While I understand the functionality of a a production chain that simply it what it is, and to some extent (in some more specific fields) a vertically structured corporate workplace, there comes a breaking point every couple of decades when, in the
tumult of a changing marketplace and commercial landscape, parts of that structure, so submissively effective decades ago, no longer works – and people need to reluctantly wake the hell up and accept that.

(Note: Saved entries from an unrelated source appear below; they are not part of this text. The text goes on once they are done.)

/-! ### Interpolation at an isolated zero -/

/-- **Interpolation at an isolated zero.** Let `k ⊆ F` be fields of characteristic `0`,
`H₁, …, H_m ∈ k[x₁, …, x_m]` of degrees `≤ e₁, …, e_m` (`eᵢ ≥ 1`), and `P ∈ Fᵐ` a common zero with
algebraic coordinates at which `(H)` is ISOLATED: `u μᵢ(xᵢ)ᴺ ∈ (H)` for all `i`, for some `u` with
`u(P) ≠ 0` and `μᵢ` the minimal polynomial of `Pᵢ` over `k` (this holds when the closed point of `P`
is an isolated point of `V(H)`, the `μᵢ(xᵢ)` lying in its maximal ideal). Then for every
`ν ≥ e₁ + ⋯ + e_m − m` the polynomials of degree `≤ ν` ALREADY map onto `k[P] = k(P)` under
evaluation at `P`: "an isolated zero imposes independent conditions on polynomials of degree
`e₁ + ⋯ + e_m − m`" (Jacobi–Kronecker interpolation by the Bezoutian `Δ(x, y) = det(pᵢⱼ)`,
`Hᵢ(x) − Hᵢ(y) = ∑ (xⱼ − yⱼ) pᵢⱼ`, for simple zeros; Scheja–Storch / Tate–Wiebe local duality for
multiple isolated zeros). Proof: the values `(ψ ⊗ ev_P)(Δ)` for `ψ ⊥ (H)` are values at `P` of
polynomials of degree `≤ deg Δ ≤ ∑ (eᵢ − 1)`, form a `k[P]`-submodule of `F` (`Pⱼ` acts as
`ψ ↦ ψ(xⱼ ·)` by Cramer's rule), and do not all vanish (`exists_dual_extF_theta_det_ne_zero`);
`k[P]` being a field, they exhaust it. [cite: DeSmitRubinSchoof1997, Prop. 2.1 and Cor. 2.2] -/
theorem exists_totalDegree_le_aeval_eq_of_isolated [CharZero k]
    (H : Fin m → MvPolynomial (Fin m) k) (e : Fin m → ℕ) (he : ∀ i, 1 ≤ e i)
    (hdeg : ∀ i, (H i).totalDegree ≤ e i) (P : Fin m → F) (hint : ∀ i, IsIntegral k (P i))
    (hP : ∀ i, aeval P (H i) = 0)
    (hiso : ∃ u : MvPolynomial (Fin m) k, aeval P u ≠ 0 ∧ ∃ N : ℕ, ∀ i,
      u * (Polynomial.aeval (X i : MvPolynomial (Fin m) k) (minpoly k (P i))) ^ N ∈
        Ideal.span (Set.range H))
    {ν : ℕ} (hν : ∑ i, e i ≤ ν + m) {z : F} (hz : z ∈ Algebra.adjoin k (Set.range P)) :
    ∃ f : MvPolynomial (Fin m) k, f.totalDegree ≤ ν ∧ aeval P f = z := by
  classical
  obtain ⟨p, hp, hpdeg, hcramer⟩ := exists_bezoutian H e he hdeg
  set J : Ideal (MvPolynomial (Fin m) k) := Ideal.span (Set.range H) with hJ
  -- the values of the pairing and their span `T`
  set S : Set F := {w | ∃ ψ : MvPolynomial (Fin m) k →ₗ[k] k, (∀ r ∈ J, ψ r = 0) ∧
    w = extF[ψ] (θ[P] p.det)} with hS
  set T : Submodule k F := Submodule.span k S with hT
  -- (1) `T` consists of values of polynomials of degree `≤ ν`
  have hT1 : ∀ w ∈ T, ∃ f : MvPolynomial (Fin m) k, f.totalDegree ≤ ν ∧ aeval P f = w := by
    intro w hw
    induction hw using Submodule.span_induction with
    | mem w hw =>
      obtain ⟨ψ, -, rfl⟩ := hw
      obtain ⟨f, hf, hfw⟩ := exists_totalDegree_le_aeval_eq_extF_theta (P := P) ψ p.det
      exact ⟨f, hf.trans (by omega), hfw⟩
    | zero => exact ⟨0, by simp, by simp⟩
    | add w w' _ _ hw hw' =>
      obtain ⟨f, hf, rfl⟩ := hw
      obtain ⟨f', hf', rfl⟩ := hw'
      exact ⟨f + f', (totalDegree_add f f').trans (max_le hf hf'), by rw [map_add]⟩
    | smul c w _ hw =>
      obtain ⟨f, hf, rfl⟩ := hw
      exact ⟨c • f, (totalDegree_smul_le c f).trans hf, by rw [map_smul]⟩
  -- (2) `T` is stable under multiplication by the `P j`
  have hT2 : ∀ j, ∀ w ∈ T, P j * w ∈ T := by
    intro j w hw
    induction hw using Submodule.span_induction with
    | mem w hw =>
      obtain ⟨ψ, hψ, rfl⟩ := hw
      rw [mul_extF_theta_eq ψ hψ hP (hcramer j)]
      refine Submodule.subset_span ⟨_, fun r hr => ?_, rfl⟩
      rw [LinearMap.comp_apply, LinearMap.mul_apply']
      exact hψ _ (Ideal.mul_mem_left _ _ hr)
    | zero => rw [mul_zero]; exact Submodule.zero_mem _
    | add w w' _ _ hw hw' => rw [mul_add]; exact Submodule.add_mem _ hw hw'
    | smul c w _ hw => rw [mul_smul_comm]; exact Submodule.smul_mem _ c hw
  -- (3) hence under multiplication by `k[P]`
  have hT3 : ∀ r ∈ Algebra.adjoin k (Set.range P), ∀ w ∈ T, r * w ∈ T := by
    intro r hr
    induction hr using Algebra.adjoin_induction with
    | mem r hr => obtain ⟨j, rfl⟩ := hr; exact hT2 j
    | algebraMap c => intro w hw; rw [← Algebra.smul_def]; exact Submodule.smul_mem _ c hw
    | add r s _ _ hr hs => intro w hw; rw [add_mul]; exact Submodule.add_mem _ (hr w hw) (hs w hw)
    | mul r s _ _ hr hs => intro w hw; rw [mul_assoc]; exact hr _ (hs w hw)
  -- (4) a non-zero value
  obtain ⟨ψ₀, hψ₀, hne⟩ := exists_dual_extF_theta_det_ne_zero hint hP hiso p hp
  set w₀ := extF[ψ₀] (θ[P] p.det) with hw₀
  have hw₀T : w₀ ∈ T := Submodule.subset_span ⟨ψ₀, hψ₀, rfl⟩
  -- (5) which lies in the field `k[P]`
  have hw₀A : w₀ ∈ Algebra.adjoin k (Set.range P) := by
    obtain ⟨f, -, hf⟩ := hT1 w₀ hw₀T
    rw [Algebra.adjoin_range_eq_range_aeval, ← hf]
    exact ⟨f, rfl⟩
  have hint' : IsIntegral k w₀ := by
    refine IsIntegral.of_mem_of_fg (Algebra.adjoin k (Set.range P)) ?_ w₀ hw₀A
    exact fg_adjoin_of_finite (Set.finite_range P) (by rintro _ ⟨i, rfl⟩; exact hint i)
  have hinv : w₀⁻¹ ∈ Algebra.adjoin k (Set.range P) := hint'.inv_mem hw₀A
  -- (6) conclusion
  have hzT : z ∈ T := by
    have e1 : z = (z * w₀⁻¹) * w₀ := by rw [mul_assoc, inv_mul_cancel₀ hne, mul_one]
    rw [e1]
    exact hT3 _ (Subalgebra.mul_mem _ hz hinv) w₀ hw₀T
  exact hT1 z hzT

I was never a roll-eyed Charli XCX at school (far from it – I remain the proudest nerd on the block), but last week at VAMFF Business Talks, in a few weeks at TEDx and The Hope Summit, and tomorrow afternoon at David Jones’ ‘The Fashion Project’ Masterclass (which some of you might have attended last year), my general push is for what older generations (bitterly) label as ‘pesky millennials’, a ‘difficult target market’, and ‘consumers we don’t understand’, to break some of this completely outdated, unwritten rules.
The David Jones Masterclass is fully registered, but they’ve given me two extra spots to invite some of you to come along and have a listen, if you’re in Sydney, and free tomorrow afternoon from 4PM. Have a read about the session and my fellow speakers here, let me know in the comments below this post how you think you’d benefit from the class.
See two of you tomorrow!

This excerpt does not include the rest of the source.